Robo-Observability
I care about observability in the context of debugging and monitoring robotics systems.
Logs
Debugging (e.g., ROS-based) robotics systems by digging through logs hasn’t been fun for me. To investigate a bug report, I first SSH into a robot, look through multiple log files from multiple teams’ software, and once I find relevant logs and data (e.g., camera images), I start downloading them to my local dev machine and wait for 10~20 minutes (at best). Only after that, I could dive deep into them to understand the reported issue. I’m describing my ~worst experience, but debugging (and monitoring, too) robotics systems has always been painful for one or two reasons I just mentioned.
When I started using log management tools from the distributed systems community, I was pleasantly surprised by their amazing developer experience (DX). Three aspects in particular stood out to me:
- Structured logs made logs machine-parsable and version controllable, eliminating the need for regex gymnastics. This greatly facilitated the development of user-facing tools like interactive data visualizers.
- Centralized logs helped bring together all relevant information for users.
- Log visualization tools allowed users to effortlessly navigate and process large amounts of log data.
During the adoption of these aspects, I observed the following challenges faced by organizations:
- Large and complex codebases made it difficult and laborious to structure logs consistently across diverse subsystems.
- Large data volumes posed challenges in centralizing data. Even in robotics companies that deal with non-autonomous vehicles, data generation reaches petabyte scales, making it incredibly challenging to work with.
- Non-textual logs made the utilization of existing log management and visualization tools more difficult.
Here are my suggestions:
- Start structuring logs by adding metadata such as robot ID and customer ID (i.e., robot and customer information) to the logs of multiple teams. Doing so should spark discussions about standardizing the data structure and tooling for logs.

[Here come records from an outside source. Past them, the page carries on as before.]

import Mathlib.Analysis.SpecialFunctions.Pow.Deriv
import Mathlib.Analysis.SpecialFunctions.Sqrt
import Mathlib.Analysis.SpecialFunctions.ExpDeriv
import Mathlib.Analysis.SpecialFunctions.Complex.LogDeriv
import HarnessLib

/-!
# The Liouville–Green approximants `f^{-1/4} exp(σ ∫ f^{1/2})` and Olver's error-control integrand

Topic `Literature/Analysis/ODE` (namespace `Literature.Analysis.ODE`). Everything is proved; no
definitions (the approximants are written out as explicit lambdas so that users may `set` them).

For the equation `w″ = (u² f + g) w` with `f > 0` (F. W. J. Olver, *Asymptotics and Special
Functions* (1974), Ch. 6 §§1–2, Ch. 10 §3) the LG functions are
`E_σ(x) = f(x)^{-1/4} exp(σ ξ(x))`, `ξ′ = √f`, `σ = ±u`; in the oscillatory case `f < 0` one uses
`(−f)^{-1/4} exp(±iu ∫√(−f))`, i.e. a complex `σ`. The elementary calculus facts about them
consumed by the error analysis (`LiouvilleGreenErrorBound.lean`, `LiouvilleGreenOscillatory.lean`)
are collected here, with one-sided derivatives within an arbitrary set `s`:

* `hasDerivWithinAt_lgExp` / `hasDerivWithinAt_lgCExp` — `E_σ′ = E_σ(−f′/(4f) + σ√f)` and
  `E_σ″ = (σ²f + 5f′²/(16f²) − f″/(4f)) E_σ`: the LG functions satisfy EXACTLY the comparison
  equation `E″ = (σ² f + g + √f·Φ) E`, `Φ = 5f′²/(16f^{5/2}) − f″/(4f^{3/2}) − g/f^{1/2} = F′`
  (`F` = Olver's error-control function (2.01); Olver Ch. 6 Ex. 1.2);
* `lgExp_wronskian` / `lgCExp_wronskian` — `W(E_{−σ}, E_σ) = 2σ`;
* `lgExp_pos`, `abs_lgExp_mul_abs_lgExp_neg` (`|E_σ||E_{−σ}| = f^{-1/2}`), `norm_lgCExp`
  (`‖E_σ‖ = f^{-1/4}` for `Re σ = 0`);
* `lgErrorControl_eq_div_sqrt` (`Φ = (5f′²/(16f²) − f″/(4f) − g)/√f`) and
  `continuousOn_lgErrorControl`; the power identity `rpow_neg_quarter_mul_self`.

## References

* F. W. J. Olver, *Asymptotics and Special Functions*, Academic Press 1974, Ch. 6 §1.1–§2.4
  (eqs. (1.05)–(1.08), (2.01), (2.05)–(2.06), Ex. 1.2). Key `Olver1974`.
-/

noncomputable section

namespace Literature.Analysis.ODE

open Set Filter
open scoped _root_.Topology

/-! ## Power identities for `f > 0` -/

/-- `x^{-1/4} · x^{-1/4} = 1/√x` for `x > 0`. [folklore] -/
theorem rpow_neg_quarter_mul_self {x : ℝ} (hx : 0 < x) :
    x ^ (-(1 / 4 : ℝ)) * x ^ (-(1 / 4 : ℝ)) = (Real.sqrt x)⁻¹ := by
  rw [← Real.rpow_add hx, Real.sqrt_eq_rpow, ← Real.rpow_neg hx.le]
  norm_num

/-- Olver's error-control integrand in terms of `√f`: for `f > 0`,
`5f'²/(16 f^{5/2}) − f''/(4 f^{3/2}) − g/f^{1/2} = (5f'²/(16 f²) − f''/(4f) − g)/√f`. [folklore] -/
theorem lgErrorControl_eq_div_sqrt {F F' F'' G : ℝ} (hF : 0 < F) :
    5 * F' ^ 2 / (16 * F ^ (5 / 2 : ℝ)) - F'' / (4 * F ^ (3 / 2 : ℝ)) - G / Real.sqrt F =
      (5 * F' ^ 2 / (16 * F ^ 2) - F'' / (4 * F) - G) / Real.sqrt F := by
  have h5 : F ^ (5 / 2 : ℝ) = F ^ 2 * Real.sqrt F := by
    rw [show (5 / 2 : ℝ) = 2 + 1 / 2 by norm_num, Real.rpow_add hF, Real.rpow_two,
      Real.sqrt_eq_rpow]
  have h3 : F ^ (3 / 2 : ℝ) = F * Real.sqrt F := by
    rw [show (3 / 2 : ℝ) = 1 + 1 / 2 by norm_num, Real.rpow_add hF, Real.rpow_one,
      Real.sqrt_eq_rpow]
  rw [h5, h3]
  have hs : Real.sqrt F ≠ 0 := (Real.sqrt_pos.2 hF).ne'
  field_simp

/-! ## Derivatives of the approximants (real exponent) -/

/-- **The LG approximant solves the comparison equation.** For `f > 0` at `t`, `ξ' = √f` and a
real constant `σ`, the function `E_σ = f^{-1/4} e^{σ ξ}` has, within any set `s`,
`E_σ' = E_σ · (−f'/(4f) + σ√f)` and `(E_σ')' = (σ² f + 5f'²/(16f²) − f''/(4f)) · E_σ`, i.e.
`E_σ'' = (σ² f + g + √f·Φ) E_σ` with `√f Φ = 5f'²/(16f²) − f''/(4f) − g` (Olver 1974, Ch. 6
§1.1–§2.1: the LG functions satisfy exactly the differential equation obtained by adding
`f^{-1/4} (f^{-1/4})''` to the coefficient). [folklore] -/
theorem hasDerivWithinAt_lgExp {s : Set ℝ} {t : ℝ} {f f' f'' ξ : ℝ → ℝ} (σ : ℝ)
    (hf : HasDerivWithinAt f (f' t) s t) (hf' : HasDerivWithinAt f' (f'' t) s t)
    (hξ : HasDerivWithinAt ξ (Real.sqrt (f t)) s t) (hpos : 0 < f t) :
    HasDerivWithinAt (fun y ↦ f y ^ (-(1 / 4 : ℝ)) * Real.exp (σ * ξ y))
      (f t ^ (-(1 / 4 : ℝ)) * Real.exp (σ * ξ t) * (-f' t / (4 * f t) + σ * Real.sqrt (f t))) s t ∧
    HasDerivWithinAt
      (fun y ↦ f y ^ (-(1 / 4 : ℝ)) * Real.exp (σ * ξ y) *
        (-f' y / (4 * f y) + σ * Real.sqrt (f y)))
      ((σ ^ 2 * f t + (5 * f' t ^ 2 / (16 * f t ^ 2) - f'' t / (4 * f t))) *
        (f t ^ (-(1 / 4 : ℝ)) * Real.exp (σ * ξ t))) s t := by
  have hf0 : f t ≠ 0 := hpos.ne'
  have hA : HasDerivWithinAt (fun y ↦ f y ^ (-(1 / 4 : ℝ)))
      (f' t * (-(1 / 4 : ℝ)) * (f t ^ (-(1 / 4 : ℝ)) / f t)) s t := by
    have := hf.rpow_const (p := -(1 / 4 : ℝ)) (Or.inl hf0)
    rwa [Real.rpow_sub_one hf0] at this
  have hB : HasDerivWithinAt (fun y ↦ Real.exp (σ * ξ y))
      (Real.exp (σ * ξ t) * (σ * Real.sqrt (f t))) s t := (hξ.const_mul σ).exp
  have hE : HasDerivWithinAt (fun y ↦ f y ^ (-(1 / 4 : ℝ)) * Real.exp (σ * ξ y))
      (f t ^ (-(1 / 4 : ℝ)) * Real.exp (σ * ξ t) * (-f' t / (4 * f t) + σ * Real.sqrt (f t))) s t :=
    (hA.mul hB).congr_deriv (by field_simp)
  refine ⟨hE, ?_⟩
  have hs0 : Real.sqrt (f t) ≠ 0 := (Real.sqrt_pos.2 hpos).ne'
  have hL : HasDerivWithinAt (fun y ↦ -f' y / (4 * f y) + σ * Real.sqrt (f y))
      ((-f'' t * (4 * f t) - -f' t * (4 * f' t)) / (4 * f t) ^ 2 +
        σ * (f' t / (2 * Real.sqrt (f t)))) s t :=
    (hf'.neg.div (hf.const_mul 4) (by positivity)).add ((hf.sqrt hf0).const_mul σ)
  refine (hE.mul hL).congr_deriv ?_
  obtain ⟨r, hr0, hr⟩ : ∃ r, 0 < r ∧ Real.sqrt (f t) = r := ⟨_, Real.sqrt_pos.2 hpos, rfl⟩
  have hr2 : f t = r ^ 2 := by rw [← hr, Real.sq_sqrt hpos.le]
  rw [hr, hr2]
  field_simp
  ring

/-! ## Derivatives of the approximants (complex exponent) -/

/-- **The LG approximant with a complex exponent.** For `f > 0` at `t`, `ξ' = √f` and a complex
constant `σ` (in the oscillatory case `σ = ±iu`), the complex function `E_σ = f^{-1/4} e^{σ ξ}`
has, within any set `s`, `E_σ' = E_σ · (−f'/(4f) + σ√f)` and
`(E_σ')' = (σ² f + 5f'²/(16f²) − f''/(4f)) · E_σ` (Olver 1974, Ch. 6 §2.4, the oscillatory
comparison functions). [folklore] -/
theorem hasDerivWithinAt_lgCExp {s : Set ℝ} {t : ℝ} {f f' f'' ξ : ℝ → ℝ} (σ : ℂ)
    (hf : HasDerivWithinAt f (f' t) s t) (hf' : HasDerivWithinAt f' (f'' t) s t)
    (hξ : HasDerivWithinAt ξ (Real.sqrt (f t)) s t) (hpos : 0 < f t) :
    HasDerivWithinAt (fun y ↦ ((f y ^ (-(1 / 4 : ℝ)) : ℝ) : ℂ) * Complex.exp (σ * (ξ y : ℂ)))
      (((f t ^ (-(1 / 4 : ℝ)) : ℝ) : ℂ) * Complex.exp (σ * (ξ t : ℂ)) *
        (((-f' t / (4 * f t) : ℝ) : ℂ) + σ * (Real.sqrt (f t) : ℂ))) s t ∧
    HasDerivWithinAt
      (fun y ↦ ((f y ^ (-(1 / 4 : ℝ)) : ℝ) : ℂ) * Complex.exp (σ * (ξ y : ℂ)) *
        (((-f' y / (4 * f y) : ℝ) : ℂ) + σ * (Real.sqrt (f y) : ℂ)))
      ((σ ^ 2 * (f t : ℂ) + ((5 * f' t ^ 2 / (16 * f t ^ 2) - f'' t / (4 * f t) : ℝ) : ℂ)) *
        (((f t ^ (-(1 / 4 : ℝ)) : ℝ) : ℂ) * Complex.exp (σ * (ξ t : ℂ)))) s t := by
  have hf0 : f t ≠ 0 := hpos.ne'
  have hA : HasDerivWithinAt (fun y ↦ ((f y ^ (-(1 / 4 : ℝ)) : ℝ) : ℂ))
      ((f' t * (-(1 / 4 : ℝ)) * (f t ^ (-(1 / 4 : ℝ)) / f t) : ℝ) : ℂ) s t := by
    have := hf.rpow_const (p := -(1 / 4 : ℝ)) (Or.inl hf0)
    rw [Real.rpow_sub_one hf0] at this
    exact this.ofReal_comp
  have hB : HasDerivWithinAt (fun y ↦ Complex.exp (σ * (ξ y : ℂ)))
      (Complex.exp (σ * (ξ t : ℂ)) * (σ * (Real.sqrt (f t) : ℂ))) s t :=
    (hξ.ofReal_comp.const_mul σ).cexp
  have hE : HasDerivWithinAt
      (fun y ↦ ((f y ^ (-(1 / 4 : ℝ)) : ℝ) : ℂ) * Complex.exp (σ * (ξ y : ℂ)))
      (((f t ^ (-(1 / 4 : ℝ)) : ℝ) : ℂ) * Complex.exp (σ * (ξ t : ℂ)) *
        (((-f' t / (4 * f t) : ℝ) : ℂ) + σ * (Real.sqrt (f t) : ℂ))) s t := by
    refine (hA.mul hB).congr_deriv ?_
    have : (f t : ℂ) ≠ 0 := by exact_mod_cast hf0
    push_cast
    field_simp
  refine ⟨hE, ?_⟩
  have hs0 : Real.sqrt (f t) ≠ 0 := (Real.sqrt_pos.2 hpos).ne'
  have hL : HasDerivWithinAt (fun y ↦ ((-f' y / (4 * f y) : ℝ) : ℂ) + σ * (Real.sqrt (f y) : ℂ))
      ((((-f'' t * (4 * f t) - -f' t * (4 * f' t)) / (4 * f t) ^ 2 : ℝ) : ℂ) +
        σ * ((f' t / (2 * Real.sqrt (f t)) : ℝ) : ℂ)) s t :=
    (hf'.neg.div (hf.const_mul 4) (by positivity)).ofReal_comp.add
      ((hf.sqrt hf0).ofReal_comp.const_mul σ)
  refine (hE.mul hL).congr_deriv ?_
  obtain ⟨r, hr0, hr⟩ : ∃ r, 0 < r ∧ Real.sqrt (f t) = r := ⟨_, Real.sqrt_pos.2 hpos, rfl⟩
  have hr2 : f t = r ^ 2 := by rw [← hr, Real.sq_sqrt hpos.le]
  rw [hr, hr2]
  have hr0' : (r : ℂ) ≠ 0 := by exact_mod_cast hr0.ne'
  push_cast
  field_simp
  ring

/-! ## Wronskians, signs and sizes of the approximants -/

/-- **Wronskian of the LG pair (real exponent):** `W(E_{−σ}, E_σ) = E_{−σ} E_σ' − E_{−σ}' E_σ = 2σ`
(the product `f^{-1/4} · f^{-1/4} = f^{-1/2}` cancels the factor `√f` of `E_σ'/E_σ − E_{−σ}'/E_{−σ}
= 2σ√f`). [folklore] -/
theorem lgExp_wronskian {f f' ξ : ℝ → ℝ} {t : ℝ} (σ : ℝ) (hpos : 0 < f t) :
    f t ^ (-(1 / 4 : ℝ)) * Real.exp (-σ * ξ t) *
        (f t ^ (-(1 / 4 : ℝ)) * Real.exp (σ * ξ t) * (-f' t / (4 * f t) + σ * Real.sqrt (f t))) -
      f t ^ (-(1 / 4 : ℝ)) * Real.exp (-σ * ξ t) * (-f' t / (4 * f t) + -σ * Real.sqrt (f t)) *
        (f t ^ (-(1 / 4 : ℝ)) * Real.exp (σ * ξ t)) = 2 * σ := by
  have hA := rpow_neg_quarter_mul_self hpos
  have hee : Real.exp (-σ * ξ t) * Real.exp (σ * ξ t) = 1 := by
    rw [← Real.exp_add]; simp
  have hs : Real.sqrt (f t) ≠ 0 := (Real.sqrt_pos.2 hpos).ne'
  calc _ = f t ^ (-(1 / 4 : ℝ)) * f t ^ (-(1 / 4 : ℝ)) *
        (Real.exp (-σ * ξ t) * Real.exp (σ * ξ t)) * (2 * σ * Real.sqrt (f t)) := by ring
    _ = 2 * σ := by rw [hA, hee]; field_simp

/-- **Wronskian of the LG pair (complex exponent):** `W(E_{−σ}, E_σ) = 2σ`. [folklore] -/
theorem lgCExp_wronskian {f f' ξ : ℝ → ℝ} {t : ℝ} (σ : ℂ) (hpos : 0 < f t) :
    ((f t ^ (-(1 / 4 : ℝ)) : ℝ) : ℂ) * Complex.exp (-σ * (ξ t : ℂ)) *
        (((f t ^ (-(1 / 4 : ℝ)) : ℝ) : ℂ) * Complex.exp (σ * (ξ t : ℂ)) *
          (((-f' t / (4 * f t) : ℝ) : ℂ) + σ * (Real.sqrt (f t) : ℂ))) -
      ((f t ^ (-(1 / 4 : ℝ)) : ℝ) : ℂ) * Complex.exp (-σ * (ξ t : ℂ)) *
          (((-f' t / (4 * f t) : ℝ) : ℂ) + -σ * (Real.sqrt (f t) : ℂ)) *
        (((f t ^ (-(1 / 4 : ℝ)) : ℝ) : ℂ) * Complex.exp (σ * (ξ t : ℂ))) = 2 * σ := by
  have hA : ((f t ^ (-(1 / 4 : ℝ)) : ℝ) : ℂ) * ((f t ^ (-(1 / 4 : ℝ)) : ℝ) : ℂ) =
      ((Real.sqrt (f t) : ℂ))⁻¹ := by
    rw [← Complex.ofReal_mul, rpow_neg_quarter_mul_self hpos, Complex.ofReal_inv]
  have hee : Complex.exp (-σ * (ξ t : ℂ)) * Complex.exp (σ * (ξ t : ℂ)) = 1 := by
    rw [← Complex.exp_add]; simp
  have hs : (Real.sqrt (f t) : ℂ) ≠ 0 := by exact_mod_cast (Real.sqrt_pos.2 hpos).ne'
  calc _ = ((f t ^ (-(1 / 4 : ℝ)) : ℝ) : ℂ) * ((f t ^ (-(1 / 4 : ℝ)) : ℝ) : ℂ) *
        (Complex.exp (-σ * (ξ t : ℂ)) * Complex.exp (σ * (ξ t : ℂ))) *
        (2 * σ * (Real.sqrt (f t) : ℂ)) := by ring
    _ = 2 * σ := by rw [hA, hee]; field_simp

/-- The real approximant `f^{-1/4} e^{σξ}` is positive where `f > 0`. [folklore] -/
theorem lgExp_pos {f ξ : ℝ → ℝ} {t : ℝ} (σ : ℝ) (hpos : 0 < f t) :
    0 < f t ^ (-(1 / 4 : ℝ)) * Real.exp (σ * ξ t) :=
  mul_pos (Real.rpow_pos_of_pos hpos _) (Real.exp_pos _)

/-- Sizes of the real LG pair: `|E_σ| · |E_{−σ}| = 1/√f`. [folklore] -/
theorem abs_lgExp_mul_abs_lgExp_neg {f ξ : ℝ → ℝ} {t : ℝ} (σ : ℝ) (hpos : 0 < f t) :
    |f t ^ (-(1 / 4 : ℝ)) * Real.exp (σ * ξ t)| * |f t ^ (-(1 / 4 : ℝ)) * Real.exp (-σ * ξ t)| =
      (Real.sqrt (f t))⁻¹ := by
  rw [abs_of_pos (lgExp_pos σ hpos), abs_of_pos (lgExp_pos (-σ) hpos)]
  have hee : Real.exp (σ * ξ t) * Real.exp (-σ * ξ t) = 1 := by
    rw [← Real.exp_add]; simp
  calc _ = f t ^ (-(1 / 4 : ℝ)) * f t ^ (-(1 / 4 : ℝ)) *
        (Real.exp (σ * ξ t) * Real.exp (-σ * ξ t)) := by ring
    _ = (Real.sqrt (f t))⁻¹ := by rw [rpow_neg_quarter_mul_self hpos, hee, mul_one]

/-- Sizes of the oscillatory LG pair: for a purely imaginary exponent `σ`,
`‖E_σ‖ = f^{-1/4}`. [folklore] -/
theorem norm_lgCExp {f ξ : ℝ → ℝ} {t : ℝ} {σ : ℂ} (hσ : σ.re = 0) (hpos : 0 < f t) :
    ‖((f t ^ (-(1 / 4 : ℝ)) : ℝ) : ℂ) * Complex.exp (σ * (ξ t : ℂ))‖ = f t ^ (-(1 / 4 : ℝ)) := by
  rw [norm_mul, Complex.norm_real, Real.norm_eq_abs, abs_of_pos (Real.rpow_pos_of_pos hpos _),
    Complex.norm_exp]
  simp [Complex.mul_re, hσ]

/-! ## Continuity of the error-control integrand -/

/-- Olver's error-control integrand `Φ = 5f'²/(16 f^{5/2}) − f''/(4 f^{3/2}) − g/√f` is continuous
where `f, f', f'', g` are continuous and `f > 0`. [folklore] -/
theorem continuousOn_lgErrorControl {s : Set ℝ} {f f' f'' g : ℝ → ℝ} (hf : ContinuousOn f s)
    (hf' : ContinuousOn f' s) (hf'' : ContinuousOn f'' s) (hg : ContinuousOn g s)
    (hpos : ∀ t ∈ s, 0 < f t) :
    ContinuousOn (fun t ↦ 5 * f' t ^ 2 / (16 * f t ^ (5 / 2 : ℝ)) -
      f'' t / (4 * f t ^ (3 / 2 : ℝ)) - g t / Real.sqrt (f t)) s := by
  have hne : ∀ t ∈ s, f t ≠ 0 ∨ 0 ≤ (5 / 2 : ℝ) := fun t _ ↦ Or.inr (by norm_num)
  have hne' : ∀ t ∈ s, f t ≠ 0 ∨ 0 ≤ (3 / 2 : ℝ) := fun t _ ↦ Or.inr (by norm_num)
  refine ((ContinuousOn.div ((hf'.pow 2).const_smul (5 : ℝ) |>.congr fun t _ ↦ by simp)
    (continuousOn_const.mul (hf.rpow_const hne)) fun t ht ↦ ?_).sub
    (hf''.div (continuousOn_const.mul (hf.rpow_const hne')) fun t ht ↦ ?_)).sub
    (hg.div hf.sqrt fun t ht ↦ (Real.sqrt_pos.2 (hpos t ht)).ne')
  · exact mul_ne_zero (by norm_num) (Real.rpow_pos_of_pos (hpos t ht) _).ne'
  · exact mul_ne_zero (by norm_num) (Real.rpow_pos_of_pos (hpos t ht) _).ne'

end Literature.Analysis.ODE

Nudge stakeholders to think in terms of logs generated from fleets instead of individual robots, and manage the lifecycle of logs independently, for example, from the software that generated them.
- While aiming to standardize the metadata structure and tooling to simplify the consumption process, log data types and data channels carrying logs should be treated differently and separately to optimize performance in terms of transportation, visualization, and so on.
- Invest in adopting or even building data visualization tools. “A picture is worth a thousand words.” Non-textual data is essential when it comes to debugging, and each organization may have bespoke needs.
Metrics
Typical metric categories I’ve seen are:
- Customer and robot-specific metrics, such as the total number of completed deliveries and the total distance traveled for an indoor delivery robot company.
- Resource utilization and health-related metrics, such as CPU, memory, and disk usage, network traffic of onboard and cloud machines.
- Service health and availability-related metrics, such as request rate/error/duration, service uptime/response time of onboard and cloud services.
These metrics aren’t specific to robotics companies and are standardized (e.g., across services) for ease of consumption and operational scalability. However, I have found that specializing metrics for core robotics engineers (e.g., who also engage in operations work in smaller organizations) is helpful for monitoring purposes. Here are examples of such specialized metrics for motion control and planning:
- Motion control: control frequency, number of staged controllers, response time of dependent hardware devices.
- Motion planning: planning request rate, errors, and duration, distance and duration of planned motion (trajectory).
Notice that these metrics are still high-level, i.e., general across different kinds of motion planning or control algorithms. There are also robotics algorithm-specific metrics (e.g., the number of nodes explored for a sampling-based planner) that can be computed and tracked. While I do like to collect such robotics-specific metrics to gain a deeper understanding of algorithm performance, doing so requires caution, e.g., I like to ask questions such as: What’s the overhead of computing algorithm-specific metrics? How can we extract meaningful information from these metrics and avoid adding noise to the dashboard? How much maintenance work do we anticipate?
Final Thoughts
Observability is crucial for debugging and monitoring robotics systems at every stage of an organization. In small organizations, observability is a must for quickly detecting and resolving issues. For larger organizations, the ability to collect and process large log data from a fleet of robots effectively or monitor the health and utilization of such a fleet is a must. Ensuring observability of a robotics system at scale requires not only careful design and nontrivial implementation work on tooling but also the establishment of conventions and practices that are agreed upon and adhered to by multiple teams.
Acknowledgements
I thank Chris Palmer and Rastislav Komara for sharing their experiences and insights.